ABOUT THIS TASK :: The entries below are to be printed again word for word.

RECORDS FOR THE TASK ::
variable {P : Params} {j : ℕ} {V : Type*} [AddCommGroup V] [Module ℝ V]

/-- `Q_j(A + ∂λ) = Q_jA + ∂(Q′_jλ)` with the coarse lattice factor `c/L^j` ([Balaban1984PropagatorsI] (1.20), the input of the
first display of p. 315). [cite: BalabanImbrieJaffe1985, (5.1.10) p.315] -/
theorem bondAvgIter_add_grad (hj : j ≤ P.m + P.K) (c : ℝ) (A : VecField P 0 V) (lam : SiteField P 0 V) :
    bondAvgIter j (A + grad c lam) = bondAvgIter j A + grad (c / (P.L : ℝ) ^ j) (siteAvgIter j lam) := by
  rw [bondAvgIter_add, bondAvgIter_grad j hj c lam]

/-- The first display of p. 315 [PDF 17], verbatim: *"The axial gauge fixing conditions in (5.1.9) entails (Q_jA)(Γ_{z,z′}) =
−(L^jη)^{−1}[(Q′_jλ)(z′) − (Q′_jλ)(z)], where z and z′ are endpoints of a bond in B(x_{j+1}) which lies on an axial gauge fixing
contour."* — bond form: on every bond `b = ⟨z, z′⟩` where `Q_j(A + ∂λ)` vanishes, `(Q_jA)(b) = −(c/L^j)[(Q′_jλ)(z′) − (Q′_jλ)(z)]`
(`z′ = b₊`, `z = b₋`; standing range). [cite: BalabanImbrieJaffe1985, (5.1.10) p.315] -/
theorem eq5110_bond (hj : j ≤ P.m + P.K) (c : ℝ) {A : VecField P 0 V} {lam : SiteField P 0 V} (b : PBond P j)
    (hb : bondAvgIter j (A + grad c lam) b = 0) :
    bondAvgIter j A b = -((c / (P.L : ℝ) ^ j) • (siteAvgIter j lam b.tgt - siteAvgIter j lam b.src)) := by
  rw [bondAvgIter_add_grad hj, Pi.add_apply] at hb
  have h := eq_neg_of_add_eq_zero_left hb
  simpa only [grad] using h

/-- **(5.1.10)** p. 315 [PDF 17], verbatim: *"The axial gauge fixing conditions in (5.1.9) entails (Q_jA)(Γ_{z,z′}) =
−(L^jη)^{−1}[(Q′_jλ)(z′) − (Q′_jλ)(z)], where z and z′ are endpoints of a bond in B(x_{j+1}) which lies on an axial gauge fixing
contour. Since every point in B(x_{j+1}) lies on some such contour, we can sum these identities to show that for all x′ ∈ B(x_{j+1}),
(Q_jA)(Γ_{x_{j+1},x′}) = −(L^jη)^{−1}[(Q′_jλ)(x′) − (Q′_jλ)(x_{j+1})]. (5.1.10)"* — typed reading: the axial gauge `IsAxial` of
`Q_j(A + ∂λ)` at level `j` (one factor of `δ_{k,Ax}(A + ∂λ)`), `x_{j+1} = y ∈ T^{(j+1)}` read in `T^{(j)}` as `emb y`, `x′ =
blockSite y r ∈ B(y)`, the printed `(L^jη)^{−1}` = the coarse factor `c/L^j` (`c = η⁻¹`); the summation along the contour is the
telescoping `stairSum_grad`; standing range. [cite: BalabanImbrieJaffe1985, (5.1.10) p.315] -/
theorem eq5110 (hj : j + 1 ≤ P.m + P.K) (c : ℝ) {A : VecField P 0 V} {lam : SiteField P 0 V}
    (hax : IsAxial (bondAvgIter j (A + grad c lam))) (y : Site P (j + 1)) (r : Fin P.d → Fin P.L) :
    stairSum (bondAvgIter j A) (emb y) (Site.blockSite y r)
      = -((c / (P.L : ℝ) ^ j) • (siteAvgIter j lam (Site.blockSite y r) - siteAvgIter j lam (emb y))) := by
  by_cases hr : Site.blockSite y r = emb y
  · rw [hr, stairSum_self, sub_self, smul_zero, neg_zero]
  · have h := hax y r hr
    rw [bondAvgIter_add_grad (by omega) c A lam, stairSum_add, stairSum_grad] at h
    exact eq_neg_of_add_eq_zero_left h

/-- The scalar bookkeeping `(L^j/c)·(c/L^j) = 1` behind "multiply (5.1.10) by L^jη". [cite: BalabanImbrieJaffe1985, (5.1.11) p.315] -/
private theorem weight_mul_inv {c : ℝ} (hc : c ≠ 0) (j : ℕ) : ((P.L : ℝ) ^ j / c) * (c / (P.L : ℝ) ^ j) = 1 := by
  have hL : ((P.L : ℝ) ^ j) ≠ 0 := pow_ne_zero _ (Nat.cast_ne_zero.mpr P.L_pos.ne')
  field_simp

/-- The weights cancel against the coarse lattice factor: `∂^{(c/L^j)}((L^j/c)·F) = ∂^{(1)}F`. [cite: BalabanImbrieJaffe1985, (5.1.13) p.315] -/
theorem grad_weight_cancel {c : ℝ} (hc : c ≠ 0) {j : ℕ} (F : SiteField P j V) :
    grad (c / (P.L : ℝ) ^ j) (((P.L : ℝ) ^ j / c) • F) = grad 1 F := by
  rw [grad_smul, ← grad_mul, weight_mul_inv hc]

WORKED SOLUTION ::
variable {P : Params} {j : ℕ} {V : Type*} [AddCommGroup V] [Module ℝ V]

/-- `Q_j(A + ∂λ) = Q_jA + ∂(Q′_jλ)` with the coarse lattice factor `c/L^j` ([Balaban1984PropagatorsI] (1.20), the input of the
first display of p. 315). [cite: BalabanImbrieJaffe1985, (5.1.10) p.315] -/
theorem bondAvgIter_add_grad (hj : j ≤ P.m + P.K) (c : ℝ) (A : VecField P 0 V) (lam : SiteField P 0 V) :
    bondAvgIter j (A + grad c lam) = bondAvgIter j A + grad (c / (P.L : ℝ) ^ j) (siteAvgIter j lam) := by
  rw [bondAvgIter_add, bondAvgIter_grad j hj c lam]

/-- The first display of p. 315 [PDF 17], verbatim: *"The axial gauge fixing conditions in (5.1.9) entails (Q_jA)(Γ_{z,z′}) =
−(L^jη)^{−1}[(Q′_jλ)(z′) − (Q′_jλ)(z)], where z and z′ are endpoints of a bond in B(x_{j+1}) which lies on an axial gauge fixing
contour."* — bond form: on every bond `b = ⟨z, z′⟩` where `Q_j(A + ∂λ)` vanishes, `(Q_jA)(b) = −(c/L^j)[(Q′_jλ)(z′) − (Q′_jλ)(z)]`
(`z′ = b₊`, `z = b₋`; standing range). [cite: BalabanImbrieJaffe1985, (5.1.10) p.315] -/
theorem eq5110_bond (hj : j ≤ P.m + P.K) (c : ℝ) {A : VecField P 0 V} {lam : SiteField P 0 V} (b : PBond P j)
    (hb : bondAvgIter j (A + grad c lam) b = 0) :
    bondAvgIter j A b = -((c / (P.L : ℝ) ^ j) • (siteAvgIter j lam b.tgt - siteAvgIter j lam b.src)) := by
  rw [bondAvgIter_add_grad hj, Pi.add_apply] at hb
  have h := eq_neg_of_add_eq_zero_left hb
  simpa only [grad] using h

/-- **(5.1.10)** p. 315 [PDF 17], verbatim: *"The axial gauge fixing conditions in (5.1.9) entails (Q_jA)(Γ_{z,z′}) =
−(L^jη)^{−1}[(Q′_jλ)(z′) − (Q′_jλ)(z)], where z and z′ are endpoints of a bond in B(x_{j+1}) which lies on an axial gauge fixing
contour. Since every point in B(x_{j+1}) lies on some such contour, we can sum these identities to show that for all x′ ∈ B(x_{j+1}),
(Q_jA)(Γ_{x_{j+1},x′}) = −(L^jη)^{−1}[(Q′_jλ)(x′) − (Q′_jλ)(x_{j+1})]. (5.1.10)"* — typed reading: the axial gauge `IsAxial` of
`Q_j(A + ∂λ)` at level `j` (one factor of `δ_{k,Ax}(A + ∂λ)`), `x_{j+1} = y ∈ T^{(j+1)}` read in `T^{(j)}` as `emb y`, `x′ =
blockSite y r ∈ B(y)`, the printed `(L^jη)^{−1}` = the coarse factor `c/L^j` (`c = η⁻¹`); the summation along the contour is the
telescoping `stairSum_grad`; standing range. [cite: BalabanImbrieJaffe1985, (5.1.10) p.315] -/
theorem eq5110 (hj : j + 1 ≤ P.m + P.K) (c : ℝ) {A : VecField P 0 V} {lam : SiteField P 0 V}
    (hax : IsAxial (bondAvgIter j (A + grad c lam))) (y : Site P (j + 1)) (r : Fin P.d → Fin P.L) :
    stairSum (bondAvgIter j A) (emb y) (Site.blockSite y r)
      = -((c / (P.L : ℝ) ^ j) • (siteAvgIter j lam (Site.blockSite y r) - siteAvgIter j lam (emb y))) := by
  by_cases hr : Site.blockSite y r = emb y
  · rw [hr, stairSum_self, sub_self, smul_zero, neg_zero]
  · have h := hax y r hr
    rw [bondAvgIter_add_grad (by omega) c A lam, stairSum_add, stairSum_grad] at h
    exact eq_neg_of_add_eq_zero_left h

/-- The scalar bookkeeping `(L^j/c)·(c/L^j) = 1` behind "multiply (5.1.10) by L^jη". [cite: BalabanImbrieJaffe1985, (5.1.11) p.315] -/
private theorem weight_mul_inv {c : ℝ} (hc : c ≠ 0) (j : ℕ) : ((P.L : ℝ) ^ j / c) * (c / (P.L : ℝ) ^ j) = 1 := by
  have hL : ((P.L : ℝ) ^ j) ≠ 0 := pow_ne_zero _ (Nat.cast_ne_zero.mpr P.L_pos.ne')
  field_simp

/-- The weights cancel against the coarse lattice factor: `∂^{(c/L^j)}((L^j/c)·F) = ∂^{(1)}F`. [cite: BalabanImbrieJaffe1985, (5.1.13) p.315] -/
theorem grad_weight_cancel {c : ℝ} (hc : c ≠ 0) {j : ℕ} (F : SiteField P j V) :
    grad (c / (P.L : ℝ) ^ j) (((P.L : ℝ) ^ j / c) • F) = grad 1 F := by
  rw [grad_smul, ← grad_mul, weight_mul_inv hc]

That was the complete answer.